Inevitavelmente, imagino Ares atrás de uma daquelas
portas, beijando a garota de cabelos escuros, suas mãos a
tocando, fazendo-a atingir um orgasmo delicioso. Meu
estômago se revira e eu engasgo. Tropeço pelo corredor
com Yoshi atrás de mim. Escolho uma porta ao acaso,
porque sei que o destino não será tão cruel assim para me
fazer entrar no quarto em que Ares está.
É um quarto pequeno com uma cama de solteiro. Não
perco tempo acendendo a luz. A claridade externa ilumina o
suficiente. Puxo Yoshi pela camisa e o jogo na cama. Fecho a
porta, rindo, brincando com a barra da minha blusa.
— Yoshi…
Yoshi só murmura:
— O que você está fazendo, Rochi?
— O que você acha? — Tento me mover sedutoramente
em direção à cama, mas cambaleio tanto que preciso me
apoiar na parede.
Yoshi levanta a mão que estava apoiada na cama para
acenar em negativa.
— Não, Rochi, você está bêbada, assim não.

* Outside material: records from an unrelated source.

import Summits.BirchSwinnertonDyer.BirchSwinnertonDyer.Theorems.GenusKolyvaginAtTwoK1PosSuHalvesSwappedLedger
import HarnessLib

/-!
# Route `GenusKolyvaginAtTwo`, crux K₁⁺ `K1Pos` (stmt-BirchSwinnertonDyer-31468), LINE 31 «su_halves»: THE RANK-ONE HALF ON THE (★)-LOCUS FROM
# THE LANDED `t′`-FREE LEDGER — B ⟸ B1′ ((★)-frame for the twin) + B3♯ (`0 ≤ ord₂ #Ш_an(W')`), B2 no longer a stub

Seat `bsd-line-gk2-p3` g32 (PROVER seat 3/3, cell `bsd-f1-sign2`), `--supports stmt-BirchSwinnertonDyer-31468` (helper; closes nothing); sequel of
`…K1PosSuHalvesSwappedLedger` (p781983).  THEOREMS ONLY (no definition, no named fact, no `sorry`); standard axioms.  **BSD is NOT proved by this
file; K1Pos is NOT proved; no item is closed.**  CONDITIONAL (D-0014) on the route's four STATEMENT-ONLY published facts and on the two displayed
inputs of LINE 31's B-branch — a (★)-frame for the twin (B1′, beyond print) and the rank-zero `2`-integrality of the partner's `#Ш_an` (B3♯, print-type).

* `rankOneHalf_of_starFrame_of_shaAn_integral` — for ANY globally minimal `Wd/ℚ` of analytic rank `1` with `#Sel₂(Wd) = 2`: an auxiliary Heegner frame
  `K'` of `Wd` with an odd-Manin datum `Dt'`, `P' ∈ Wd(K')` under `P(1)`, `j` with Kriz–Li's `AssumptionStar Wd Dt' K' P' j`, `c₂(Wd)` odd (= B1′'s output,
  WITHOUT its partner-side clauses), a globally minimal `W' ≅ Wd^(d_K')` with `#Ш_an(W') = q'` and `0 ≤ ord₂ q'` (B3♯) ⟹ **`#Ш_an(Wd) = qd`, `ord₂ qd ≤ 0`**
  (LINE 31's B / `stub_rankOneHalf` conclusion).  Proof: (★) ⟹ `P' ∉ 2·Wd(K')` (tree `KrizLi2019.not_exists_two_zsmul_eq_of_assumptionStar`); `2` split
  ⟹ `d_(K')` odd `≠ −3`; `SwappedLedger.swappedLedger_tfree` ⟹ `ord₂ qd + ord₂ q' ≤ −2 ord₂ C(Wd) ≤ 0`.  No sign / Tamagawa / `W'(ℚ)[2]` hypothesis is
  needed (on K₁⁻ the (★)-frame cannot exist modulo the leaf, `…K1NegSuHalvesStarFrameObstruction`; the statement is then vacuous there).
* `K1Pos.rankOneHalf_of_starFrameSupply_conclusion` — the same consuming B1′'s `∃`-package VERBATIM (LINE 31 `stub_starFrameSupply` conclusion shape)
  plus B3♯ for the partner it names.

References: [KrizLi2019] FMS Thm. 1.12, Lemma 5.4; [GrossZagier1986] V.§2 (2.2); [Milne1972ArithmeticAV] §1 Thm. 1; [Kramer1981] proof of Thm. 2;
[Miller2011LMS] Def. 1.1.
-/

set_option autoImplicit false
set_option linter.dupNamespace false -- `Summit.<P>.<Sub>` repeats `BirchSwinnertonDyer` (D-0017)

noncomputable section

open scoped Classical

open WeierstrassCurve NumberField Literature.NumberTheory.EllipticCurves Literature.NumberTheory.EllipticCurves.ModularForms
  Literature.NumberTheory.EllipticCurves.Rank1Residual Literature.NumberTheory.EllipticCurves.Rank1Residual.Typed
  Literature.NumberTheory.EllipticCurves.KrizLi2019
  Summit.BirchSwinnertonDyer.Rank1Residual Summit.BirchSwinnertonDyer.Rank1Residual.AdditivePotMult
  Summit.BirchSwinnertonDyer.BirchSwinnertonDyer.Rank1Residual Summit.BirchSwinnertonDyer.BirchSwinnertonDyer.Theses.GenusKolyvaginAtTwo
  Summit.BirchSwinnertonDyer.BirchSwinnertonDyer.Theorems.CMExactDescent Summit.BirchSwinnertonDyer.BirchSwinnertonDyer.Theorems.GenusExact.TwinSwap

namespace Summit.BirchSwinnertonDyer.BirchSwinnertonDyer.Theorems.GenusExact.SuHalves.SwappedLedger

/-- **The rank-one half on the (★)-locus, from the landed `t′`-free ledger.**  `Wd/ℚ` globally minimal of analytic rank `1` with `#Sel₂(Wd) = 2`; `K'` imaginary
quadratic, Heegner for `N(Wd)`; `Dt'` with odd `Dt'.c`; `d₁'`; `P' ∈ Wd(K')` mapping to `d₁'.derivedPoint`; `j : K' → ℚ₂` with `AssumptionStar Wd Dt' K' P' j`;
`c₂(Wd)` odd; `W'` a globally minimal model of `Wd^(d_K')` with `#Ш_an(W') = q'` and `0 ≤ ord₂ q'`.  Then, modulo the four PRINT facts, `#Ш_an(Wd) = qd ∈ ℚ`
with **`ord₂ qd ≤ 0`**.  CONDITIONAL on the displayed hypotheses; nothing about BSD is proved.
[cite: KrizLi2019, Lemma 5.4 (FMS)] [cite: GrossZagier1986, V.§2 (2.2)] [cite: Milne1972ArithmeticAV, §1 Thm. 1] [cite: Kramer1981, proof of Thm. 2] -/
theorem rankOneHalf_of_starFrame_of_shaAn_integral
    (hGZ : GrossZagierAllLevels) (hL : EntireLFunctionRat) (hGZK : MultPublishedInputsAtTwo) (hMi : MilneAnyModel)
    (Wd : WeierstrassCurve ℚ) [Wd.IsElliptic] [Wd.IsGloballyMinimal] [NeZero (Wd.conductorNorm ℤ)]
    (hrd : Wd.analyticRank = 1) (hSel : Nat.card (Wd.selmerGroup 2) = 2)
    (K' : Type) [Field K'] [NumberField K'] (hIQ' : IsImaginaryQuadratic K') (hHe' : SatisfiesHeegnerHypothesis (Wd.conductorNorm ℤ) K')
    (Dt' : ModularParametrizationData Wd (Wd.conductorNorm ℤ)) (hc' : Odd Dt'.c)
    (β' : ℤ) (ι' : K' →+* ℂ) (d₁' : KolyvaginHeegnerData Dt' β' ι' 1)
    (P' : (Wd.baseChange K').toAffine.Point)
    (hP' : WeierstrassCurve.Affine.Point.map (W' := Wd) (algebraMap K' (ringClassField K' ι' 1)).toRatAlgHom P' = d₁'.derivedPoint)
    (j : K' →ₐ[ℚ] ℚ_[2]) (hstar : AssumptionStar Wd Dt' K' P' j)
    (hc2 : haveI : Fact (Nat.Prime 2) := ⟨Nat.prime_two⟩; Odd ((Wd.baseChange ℚ_[2]).localTamagawaNumber ℤ_[2]))
    (W' : WeierstrassCurve ℚ) [W'.IsElliptic] [W'.IsGloballyMinimal]
    (hW' : ∃ C : VariableChange ℚ, C • Wd.quadraticTwist (NumberField.discr K' : ℚ) = W')
    (q' : ℚ) (hq' : shaAn W' = (q' : ℂ)) (hB3 : 0 ≤ padicValRat 2 q') :
    ∃ qd : ℚ, shaAn Wd = (qd : ℂ) ∧ padicValRat 2 qd ≤ 0 := by
  haveI : Fact (Nat.Prime 2) := ⟨Nat.prime_two⟩
  obtain ⟨hodd', h3'⟩ := StarObstruction.odd_discr_and_ne_neg_three_of_split_two K' hIQ'.1 hstar.1
  -- (★) ⟹ `P' ∉ 2·Wd(K')` (Kriz–Li Lemma 5.4, tree theorem)
  have hnd : ¬ ∃ Q : (Wd.baseChange K').toAffine.Point, (2 : ℤ) • Q = P' :=
    not_exists_two_zsmul_eq_of_assumptionStar Wd Dt' K' P' j hstar hc2 hc'
  obtain ⟨qd, hqd, hle⟩ := swappedLedger_tfree Wd K' (hGZ _ Wd K') hGZK hL hMi hrd hSel hIQ' hodd' h3' hHe' Dt' hc' β' ι' d₁' P' hP' hnd W'
    hW' q' hq'
  have h0 : (0 : ℤ) ≤ (padicValNat 2 Wd.tamagawaProduct : ℤ) := by positivity
  exact ⟨qd, hqd, by linarith⟩

/-- **LINE 31's rank-one half from B1′'s `∃`-package (text shape of `stub_starFrameSupply`'s conclusion) + B3♯ for the named partner.**  For a globally
minimal `Wd` of analytic rank `1` with `#Sel₂(Wd) = 2`: B1′'s conclusion (some `K'`, `Dt'`, `d₁'`, `P'`, `j` with (★), `c₂(Wd)` odd, and a globally minimal
rank-`0` partner `W'` without rational `2`-torsion) together with «for THAT partner, `#Ш_an(W') = q'` is `2`-integral» gives `ord₂ #Ш_an(Wd) ≤ 0`.  So in a
v1.4 of LINE 31 the B-branch reads B ⟸ B1′ + B3♯, with B2 discharged by `swappedLedger_tfree`.  CONDITIONAL on the displayed hypotheses; nothing about
BSD is proved. [cite: KrizLi2019, Thm. 1.12 and Lemma 5.4 (FMS)] [cite: GrossZagier1986, V.§2 (2.2)] -/
theorem K1Pos.rankOneHalf_of_starFrameSupply_conclusion
    (hGZ : GrossZagierAllLevels) (hL : EntireLFunctionRat) (hGZK : MultPublishedInputsAtTwo) (hMi : MilneAnyModel)
    (Wd : WeierstrassCurve ℚ) [Wd.IsElliptic] [Wd.IsGloballyMinimal] [NeZero (Wd.conductorNorm ℤ)]
    (hrd : Wd.analyticRank = 1) (hSel : Nat.card (Wd.selmerGroup 2) = 2)
    (hB1out : ∃ (K' : Type) (_ : Field K') (_ : NumberField K'), IsImaginaryQuadratic K' ∧
      SatisfiesHeegnerHypothesis (Wd.conductorNorm ℤ) K' ∧
      ∃ (Dt' : ModularParametrizationData Wd (Wd.conductorNorm ℤ)), Odd Dt'.c ∧
      ∃ (β' : ℤ) (ι' : K' →+* ℂ) (d₁' : KolyvaginHeegnerData Dt' β' ι' 1) (P' : (Wd.baseChange K').toAffine.Point)
        (j : K' →ₐ[ℚ] ℚ_[2]),
        WeierstrassCurve.Affine.Point.map (algebraMap K' (ringClassField K' ι' 1)).toRatAlgHom P' = d₁'.derivedPoint ∧
        AssumptionStar Wd Dt' K' P' j ∧
        (haveI : Fact (Nat.Prime 2) := ⟨Nat.prime_two⟩; Odd ((Wd.baseChange ℚ_[2]).localTamagawaNumber ℤ_[2])) ∧
      ∃ (W' : WeierstrassCurve ℚ) (_ : W'.IsElliptic) (_ : W'.IsGloballyMinimal),
        (∃ C : VariableChange ℚ, C • Wd.quadraticTwist (NumberField.discr K' : ℚ) = W') ∧
        W'.analyticRank = 0 ∧ (∀ Q : W'.toAffine.Point, 2 • Q = 0 → Q = 0) ∧
        ∃ q' : ℚ, shaAn W' = (q' : ℂ) ∧ 0 ≤ padicValRat 2 q') :
    ∃ qd : ℚ, shaAn Wd = (qd : ℂ) ∧ padicValRat 2 qd ≤ 0 := by
  obtain ⟨K', _, _, hIQ', hHe', Dt', hc', β', ι', d₁', P', j, hP', hstar, hc2, W', _, _, hW', -, -, q', hq', hB3⟩ := hB1out
  exact rankOneHalf_of_starFrame_of_shaAn_integral hGZ hL hGZK hMi Wd hrd hSel K' hIQ' hHe' Dt' hc' β' ι' d₁' P' hP' j hstar hc2 W' hW' q' hq' hB3

end Summit.BirchSwinnertonDyer.BirchSwinnertonDyer.Theorems.GenusExact.SuHalves.SwappedLedger

end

— Você também está bêbado, seu bobo.
Tento tirar a blusa pela cabeça, mas ela fica presa no meu
pescoço; eu me enrosco, bato na parede e caio. Levanto o
mais rápido que posso, ainda tropeçando.— Estou bem!
Mas Yoshi não me responde, logo ouço um ronco alto.
Lanço um olhar mortal para ele, enquanto ajeito minha
blusa.
— Isso é sério?
Resmungo de frustração e belisco a perna dele.
— Yoshi?! Vamos, acorde! Yoshi!
Outro abraçado pela inconsciência.
A Bebadolândia deve estar lotada esta noite.
Frustrada, saio do quarto e me apoio na porta. Vejo uma
luz no final do corredor, e não, não estou morta. Mesmo
assim, sigo aquela luz. Dizer que ouço todo tipo de coisa
enquanto atravesso o corredor é pouco. Estou diante de
uma porta branca com quadrados de vidro e a abro, porque
a luz vem de lá.
É uma varanda e não tem ninguém.
Ou é o que acho até fechar a porta e ver uma pessoa
encostada no parapeito à minha direita, a fumaça de cigarro
no ar. Só consigo ver suas costas, mas sei que é ele; meu
coração também sabe e acelera, como o idiota masoquista
que é.
Ares.
Não me mexo, minha boca está seca, minha língua está
pesada, acho que é por causa da bebida. Ele me olha por
cima do ombro e não parece surpreso ao me ver, seu rosto
inexpressivo, como há algumas horas. Apertando minhas
mãos com força, eu enfrento o estúpido deus grego que tem
assombrado meus pensamentos a noite toda.
Meu primeiro instinto é fugir.
Não sei por que, mas depois de pensar nele
incansavelmente e de procurá-lo com os olhos durante toda
a festa, agora que o tenho a poucos passos de mim, quero
fugir.
Quem me entende?
Ares nem mesmo se deu ao trabalho de virar para me
olhar direito e ainda assim consegue acelerar minha respiração e as batidas do meu coração. Sua presença é
imponente e a tensão na varanda é demais para mim. Como
uma covarde, eu me viro para a porta de novo, no entanto,
antes que eu alcance a maçaneta, ele anda a passos
rápidos e fica no meu caminho, bloqueando a passagem.
Sempre esqueço o quanto ele é alto, quão lindo e perfeito
é cada detalhe de seu rosto e como seus olhos são intensos.
Eu desvio o olhar, me afastando, mas Ares se move comigo,
me fazendo recuar até que eu encoste no parapeito da
varanda.
— Fugindo? — Sua voz é fria e me faz estremecer.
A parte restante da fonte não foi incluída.